What the exercise asks: Among the lines below, copy exactly those from the one with "tube cut-off re-orthogonalised" through the one with "HONEST FRAMING: routine", counting both ends.

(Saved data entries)
—————

import Summits.QuantumFields.YangMills.Theorems.FlatTubeReductionTubeMaximiserWitness
import Summits.QuantumFields.YangMills.Theorems.FlatTubeReductionOffTubeSuppressionPrelim
import Literature.Analysis.OperatorTheory.CompactPositiveTopLevel
import Summits.QuantumFields.YangMills.Theses.FlatTubeReduction
import HarnessLib

/-!
# The tube maximiser: the Rayleigh quotient of the zero-flux transfer form over tube-supported physical states `⊥ Ω` is attained
# (support item `TubeMaximiser` of route `FlatTubeReduction`, stmt-QuantumFields-24923, PROVED; rung R2b1 = RECORD-label femto gap)

Seat `ym-line-sfw-p1` g9 (prover; planner-of-record ym-idea-1).  For every `L ≥ 1`, `θ > 0`, `β > 0` and every physical `Ω`, the supremum of
`⟨φ, K_β φ⟩/‖φ‖²` over `V = {physical φ ⊥ Ω vanishing where β^{−θ} < S}` is attained by a non-null `ψ ∈ V`
(★★ `tubeMaximiser_core`, VERBATIM the body of `Summit.QuantumFields.YangMills.Theses.FlatTubeReduction.TubeMaximiser`; ★★★
`FlatTubeReduction.tubeMaximiser_proof` concludes the route decl BY NAME).

Proof (Reed–Simon IV, Thm XIII.1 pattern, over the tree's `L²` dictionary `FemtoTransferGapPhysL2`): let `K ⊆ L²(configMeasure)` be the closure
of the classes of `V` (inside the physical closed subspace, orthogonal to `Ω` and to every physical class supported off the tube) and
`T = P_K A|_K` the compression of the compact self-adjoint kernel operator `A` of `K_β` (`PhysL2.exists_transferOpL2`); `T` is compact,
self-adjoint and `≥ 0` (`PhysL2.inner_apply_nonneg`), and `K ≠ {0}` (`TubeMax.exists_tube_witness`).  The top of a compact positive operator is an
attained eigenvalue (Lit `CompactPositiveTopLevel.exists_top_eigenvector_of_dense`): `T x = λ x`, `‖x‖ = 1`, `⟪y,Ty⟫ ≤ λ‖y‖²` on `K`.
If `λ ≤ 0` every admissible Rayleigh quotient vanishes and the witness is a maximiser.  If `λ > 0`, `x` has the ADMISSIBLE representative
`ψ = λ⁻¹(1_T·K_βx − c·1_TΩ)`: `K_βx` is a physical function with class `Ax` (`PhysL2.isPhys_transferApply_coe`), its tube cut-off re-orthogonalised
against `Ω` is admissible (indicator cut-offs are physical, `OffTube.isPhys_indicator_tube`), and it IS `P_K(Ax)` because the difference
`1_{Tᶜ}K_βx + c·1_TΩ` is orthogonal to `K`; so `‖ψ‖² = 1`, `⟨ψ,K_βψ⟩ = λ`, and maximality is `⟪y,Ty⟫ ≤ λ‖y‖²`.

HONEST FRAMING: routine fixed-lattice functional analysis (the planner's difficulty rating: support); it says nothing about the Born–Oppenheimer
cruxes K1a/K1b, infinite volume, the continuum, or the Clay Yang–Mills mass gap.  No definitions, no named facts, no `sorry`.
-/

set_option autoImplicit false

—————

Solution to this problem:
`ψ = λ⁻¹(1_T·K_βx − c·1_TΩ)`: `K_βx` is a physical function with class `Ax` (`PhysL2.isPhys_transferApply_coe`), its tube cut-off re-orthogonalised
against `Ω` is admissible (indicator cut-offs are physical, `OffTube.isPhys_indicator_tube`), and it IS `P_K(Ax)` because the difference
`1_{Tᶜ}K_βx + c·1_TΩ` is orthogonal to `K`; so `‖ψ‖² = 1`, `⟨ψ,K_βψ⟩ = λ`, and maximality is `⟪y,Ty⟫ ≤ λ‖y‖²`.

HONEST FRAMING: routine fixed-lattice functional analysis (the planner's difficulty rating: support); it says nothing about the Born–Oppenheimer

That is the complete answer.